Katrina stared down at the blade, her face pale and her hands trembling at her sides. She did not fear the blade that now lay ather feet. Her fear came from what Valkari demanded her to do with it, the line she would be forced to cross and the blood she would have to spill.
"Katrina," Lukas said softly, his voice little more than a whisper. He looked at his niece then and Katrina watched as Lukas' eyes fell to his right arm and rose back to meet her gaze.
"Pick up the gorydamn sword, Katrina!" The sound of Valkari's roar reverberating off stone like the crackle of fire unleashed.
Katrina flinched, and in that moment her hesitation crumbled.

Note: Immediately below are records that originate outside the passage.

/-- **Very weak solutions in `L⁴` of the slab with the Riesz pressure in `L²` are distributional
solutions** (Lemarié-Rieusset 2016, Ch. 6, Prop. 6.5 with Lemma 6.3, (6.13) and Def. 6.9, for
this integrability class; twin of `isDistributionalNSSolutionOn_slab_of_veryWeak`). Let
`u ∈ L⁴((0,S) × ℝ³)` and `p ∈ L²((0,S) × ℝ³)` satisfy on the open slab `Q = (0, S) × ℝ³`:
`div u = 0` weakly, the weak pressure Poisson equation `∫∫_Q p Δθ = -∫∫_Q D²θ(u, u)`, and the
very weak (pressure-free) momentum equation against test fields with divergence-free slices.
Then `(u, p)` is a distributional solution of the unforced Navier–Stokes equations on `Q`.
[cite: LemarieRieusset2016, Def. 6.2 with Lemma 6.3 (file p. 126), (6.13) (p. 135), Prop. 6.5 with Def. 6.9 (p. 136)] -/
theorem isDistributionalNSSolutionOn_slab_of_veryWeak_four
    (hu : MemLp (uncurry u) 4 (volume.restrict (Ioo 0 S ×ˢ (univ : Set ℝ³))))
    (hp : MemLp (uncurry p) 2 (volume.restrict (Ioo 0 S ×ˢ (univ : Set ℝ³))))
    (hdiv : ∀ θ : ℝ → ℝ³ → ℝ, IsSpaceTimeTestOn (slab ℝ³ (Ioo 0 S) isOpen_Ioo) θ →
      ∫ z in Ioo 0 S ×ˢ (univ : Set ℝ³), ⟪u z.1 z.2, gradient (θ z.1) z.2⟫ = 0)
    (hpois : ∀ θ : ℝ → ℝ³ → ℝ, IsSpaceTimeTestOn (slab ℝ³ (Ioo 0 S) isOpen_Ioo) θ →
      ∫ z in Ioo 0 S ×ˢ (univ : Set ℝ³), p z.1 z.2 * Δ (θ z.1) z.2 =
        -∫ z in Ioo 0 S ×ˢ (univ : Set ℝ³), fderiv ℝ (fderiv ℝ (θ z.1)) z.2 (u z.1 z.2) (u z.1 z.2))
    (hweak : ∀ ψ : ℝ → ℝ³ → ℝ³, IsSpaceTimeTestOn (slab ℝ³ (Ioo 0 S) isOpen_Ioo) ψ →
      (∀ t, VectorCalculus.IsDivFree (ψ t)) →
      ∫ z in Ioo 0 S ×ˢ (univ : Set ℝ³), (⟪u z.1 z.2, timeDeriv ψ z.1 z.2⟫ +
        ⟪u z.1 z.2, convect (u z.1) (ψ z.1) z.2⟫ + ν * ⟪u z.1 z.2, Δ (ψ z.1) z.2⟫) = 0) :
    IsDistributionalNSSolutionOn (slab ℝ³ (Ioo 0 S) isOpen_Ioo) ν 0 u p := by
  have hQ : ((slab ℝ³ (Ioo 0 S) isOpen_Ioo : Opens (ℝ × ℝ³)) : Set (ℝ × ℝ³)) =
      Ioo 0 S ×ˢ (univ : Set ℝ³) := rfl
  have hu1 : LocallyIntegrableOn (uncurry u)
      ((slab ℝ³ (Ioo 0 S) isOpen_Ioo : Opens (ℝ × ℝ³)) : Set (ℝ × ℝ³)) volume :=
    locallyIntegrableOn_slab_of_memLp hu (by norm_num)
  have hu2 : LocallyIntegrableOn (fun z => ‖uncurry u z‖ ^ 2)
      ((slab ℝ³ (Ioo 0 S) isOpen_Ioo : Opens (ℝ × ℝ³)) : Set (ℝ × ℝ³)) volume :=
    locallyIntegrableOn_slab_of_memLp (memLp_norm_sq_of_memLp_four hu) (by norm_num)
  have hp1 : LocallyIntegrableOn (uncurry p)
      ((slab ℝ³ (Ioo 0 S) isOpen_Ioo : Opens (ℝ × ℝ³)) : Set (ℝ × ℝ³)) volume :=
    locallyIntegrableOn_slab_of_memLp hp (by norm_num)
  refine ⟨hu1, hu2, hp1, fun θ hθ => hdiv θ hθ, fun ψ hψ => ?_⟩
  rw [hQ]
  -- the degenerate slab
  rcases le_or_gt S 0 with hS | hS
  · rw [Ioo_eq_empty_of_le hS, empty_prod, Measure.restrict_empty, integral_zero_measure]
  -- notation
  set g : ℝ → ℝ³ → ℝ := fun t x => VectorCalculus.divergence (ψ t) x with hg_def
  have hg : IsSpaceTimeTestOn (slab ℝ³ (Ioo 0 S) isOpen_Ioo) g := hψ.divergence_isSpaceTimeTestOn
  -- the target integrand is `W(ψ) + p g`
  have hint : ∀ z : ℝ × ℝ³, ⟪u z.1 z.2, timeDeriv ψ z.1 z.2⟫ + ⟪u z.1 z.2, convect (u z.1) (ψ z.1) z.2⟫ +
      ν * ⟪u z.1 z.2, Δ (ψ z.1) z.2⟫ + p z.1 z.2 * VectorCalculus.divergence (ψ z.1) z.2 +
      ⟪(0 : ℝ → ℝ³ → ℝ³) z.1 z.2, ψ z.1 z.2⟫ = veryWeakIntegrand ν u ψ z + p z.1 z.2 * g z.1 z.2 := by
    intro z
    simp only [veryWeakIntegrand_apply, hg_def, Pi.zero_apply, inner_zero_left, add_zero]
  simp_rw [hint]
  -- integrability of `W(ψ)` and `p g`
  have IW := integrable_veryWeakIntegrand hu1 hu2 hψ ν
  obtain ⟨cg, hg0⟩ := hψ.continuous_divergence_field
  have Ipg : Integrable (fun z : ℝ × ℝ³ => p z.1 z.2 * g z.1 z.2) (volume : Measure (ℝ × ℝ³)) :=
    integrable_mul_of_locallyIntegrableOn (F := uncurry p) hp1 cg hψ.hasCompactSupport
      hψ.tsupport_subset hg0
  rw [integral_add IW.integrableOn Ipg.integrableOn]
  -- the key identity at scale `r > 0`
  have key : ∀ r : ℝ, 0 < r →
      (∫ z in Ioo 0 S ×ˢ (univ : Set ℝ³), veryWeakIntegrand ν u ψ z) +
        ∫ z in Ioo 0 S ×ˢ (univ : Set ℝ³), p z.1 z.2 * g z.1 z.2 =
      (∫ z in Ioo 0 S ×ˢ (univ : Set ℝ³), p z.1 z.2 * newtonFarSmoothing (r / 2) r (g z.1) z.2) +
        ∫ z in Ioo 0 S ×ˢ (univ : Set ℝ³),
          veryWeakIntegrand ν u (fun t x => farSmoothingField (r / 2) r (ψ t) x) z := by
    intro r hr
    have h₀ : 0 < r / 2 := half_pos hr
    have h₁ : r / 2 < r := half_lt_self hr
    -- the pieces of `w_r`
    have hφ : IsSpaceTimeTestOn (slab ℝ³ (Ioo 0 S) isOpen_Ioo)
        (fun t => newtonNearPotential (r / 2) r (g t)) := hg.newtonNearPotential_slab hS h₀.le h₁
    have hΛ : IsSpaceTimeTestOn (slab ℝ³ (Ioo 0 S) isOpen_Ioo)
        (fun t => newtonFarSmoothing (r / 2) r (g t)) := hg.newtonFarSmoothing_slab hS h₀ h₁
    have hgradφ := hφ.gradient_isSpaceTimeTestOn
    have he := isSpaceTimeTestOn_farSmoothingField_slab hS hψ h₀ h₁
    have hw := isSpaceTimeTestOn_correctedTestField hS hψ hr
    -- `hweak` for `w_r`, split into three integrals
    have hzero := hweak (correctedTestField r ψ) hw (isDivFree_correctedTestField hψ hr)
    have hsplit : ∀ z : ℝ × ℝ³, ⟪u z.1 z.2, timeDeriv (correctedTestField r ψ) z.1 z.2⟫ +
        ⟪u z.1 z.2, convect (u z.1) (correctedTestField r ψ z.1) z.2⟫ +
        ν * ⟪u z.1 z.2, Δ (correctedTestField r ψ z.1) z.2⟫ =
        veryWeakIntegrand ν u ψ z -
          veryWeakIntegrand ν u (fun t x => gradient (newtonNearPotential (r / 2) r (g t)) x) z -
          veryWeakIntegrand ν u (fun t x => farSmoothingField (r / 2) r (ψ t) x) z := by
      intro z
      rw [← veryWeakIntegrand_apply, ← veryWeakIntegrand_sub hψ hgradφ z,
        ← veryWeakIntegrand_sub (hψ.sub hgradφ) he z]
      rfl
    simp_rw [hsplit] at hzero
    have IW1 := integrable_veryWeakIntegrand hu1 hu2 hgradφ ν
    have IW2 := integrable_veryWeakIntegrand hu1 hu2 he ν
    rw [integral_sub (f := fun z => veryWeakIntegrand ν u ψ z -
        veryWeakIntegrand ν u (fun t x => gradient (newtonNearPotential (r / 2) r (g t)) x) z)
        (g := veryWeakIntegrand ν u (fun t x => farSmoothingField (r / 2) r (ψ t) x))
        (IW.integrableOn.sub IW1.integrableOn) IW2.integrableOn,
      integral_sub IW.integrableOn IW1.integrableOn] at hzero
    have hG := setIntegral_veryWeakIntegrand_gradient (ν := ν) hu1 hu2 hdiv hpois hφ
    rw [hQ] at hG
    rw [hG] at hzero
    -- the pressure against `ΔN[g] = g - Λ[g]`
    obtain ⟨cΛ, hΛ0'⟩ := (show Continuous (uncurry fun t => newtonFarSmoothing (r / 2) r (g t)) ∧
        ∀ z : ℝ × ℝ³, z ∉ tsupport (uncurry fun t => newtonFarSmoothing (r / 2) r (g t)) →
          newtonFarSmoothing (r / 2) r (g z.1) z.2 = 0 from
      ⟨hΛ.contDiff.continuous, fun z hz =>
        show uncurry (fun t => newtonFarSmoothing (r / 2) r (g t)) z = 0 from
          image_eq_zero_of_notMem_tsupport hz⟩)
    have IpΛ : Integrable (fun z : ℝ × ℝ³ => p z.1 z.2 * newtonFarSmoothing (r / 2) r (g z.1) z.2)
        (volume : Measure (ℝ × ℝ³)) :=
      integrable_mul_of_locallyIntegrableOn (F := uncurry p) hp1 cΛ hΛ.hasCompactSupport
        hΛ.tsupport_subset hΛ0'
    have hlapN : ∀ z : ℝ × ℝ³, p z.1 z.2 * Δ (newtonNearPotential (r / 2) r (g z.1)) z.2 =
        p z.1 z.2 * g z.1 z.2 - p z.1 z.2 * newtonFarSmoothing (r / 2) r (g z.1) z.2 := by
      intro z
      rw [laplacian_newtonNearPotential h₀ h₁ ((hg.contDiff_slice z.1).of_le (by norm_cast)), mul_sub]
    simp_rw [hlapN] at hzero
    rw [integral_sub Ipg.integrableOn IpΛ.integrableOn] at hzero
    linarith
  -- the remainder vanishes
  have hlim := (tendsto_setIntegral_pressure_mul_farSmoothing_two hS hp hψ).add
    (tendsto_setIntegral_veryWeakIntegrand_farSmoothingField_four hS hu hψ ν)
  rw [add_zero] at hlim
  have hconst : Tendsto (fun _ : ℝ => (∫ z in Ioo 0 S ×ˢ (univ : Set ℝ³), veryWeakIntegrand ν u ψ z) +
      ∫ z in Ioo 0 S ×ˢ (univ : Set ℝ³), p z.1 z.2 * g z.1 z.2) atTop (𝓝 0) := by
    refine hlim.congr' ?_
    filter_upwards [eventually_gt_atTop 0] with r hr
    exact (key r hr).symm
  exact tendsto_nhds_unique tendsto_const_nhds hconst

end Main

end Literature.Analysis.FluidPDE

end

Finally she bent down, her fingers brushing against the hilt as though it might bite her, before her hands wrapped firmly around it. The blade was heavy, but perhaps that was because it felt like its weight was pressing into her palm like judgment. Katrina rose, holding it aloft, and the steel caught the light of dawn. A pale gleam ran across its surface; brilliant, merciless and blinding.
Lukas did not look away.
His eyes stayed fixed on her, steady as the waves, unflinching even as she raised the weapon higher. And when at last she met his gaze, something wordless passed between them again. A thread of understanding that could not be explained with words alone. Her grip tightened and her teeth clenched as she stepped forward. Each footfall was heavier than the last, as though the earth itself sought to hold her back.
The air thickened with tension, heavy enough to suffocate those who dared to take another breath.
Lukas continued to kneel, hands bound not by chains but by his promise.
"You want me to kill him?" Katrina asked.
Valkari shook her head. "I want you to hurt him."
Katrina's face was pale, but her eyes burned with a desperate resolve as she lifted the sword above her head. The world seemed to narrow to a single point: the arc of the blade, the heartbeat before the fall and the inevitable clash of blood and loyalty. And then, with a cry torn from the depths of her chest, the Warden of Kuria Prison brought the weapon down upon her own uncle, the Dragon Lord of the Seas.
In that moment, Katrina Drakos declared to the world where her loyalties truly lay.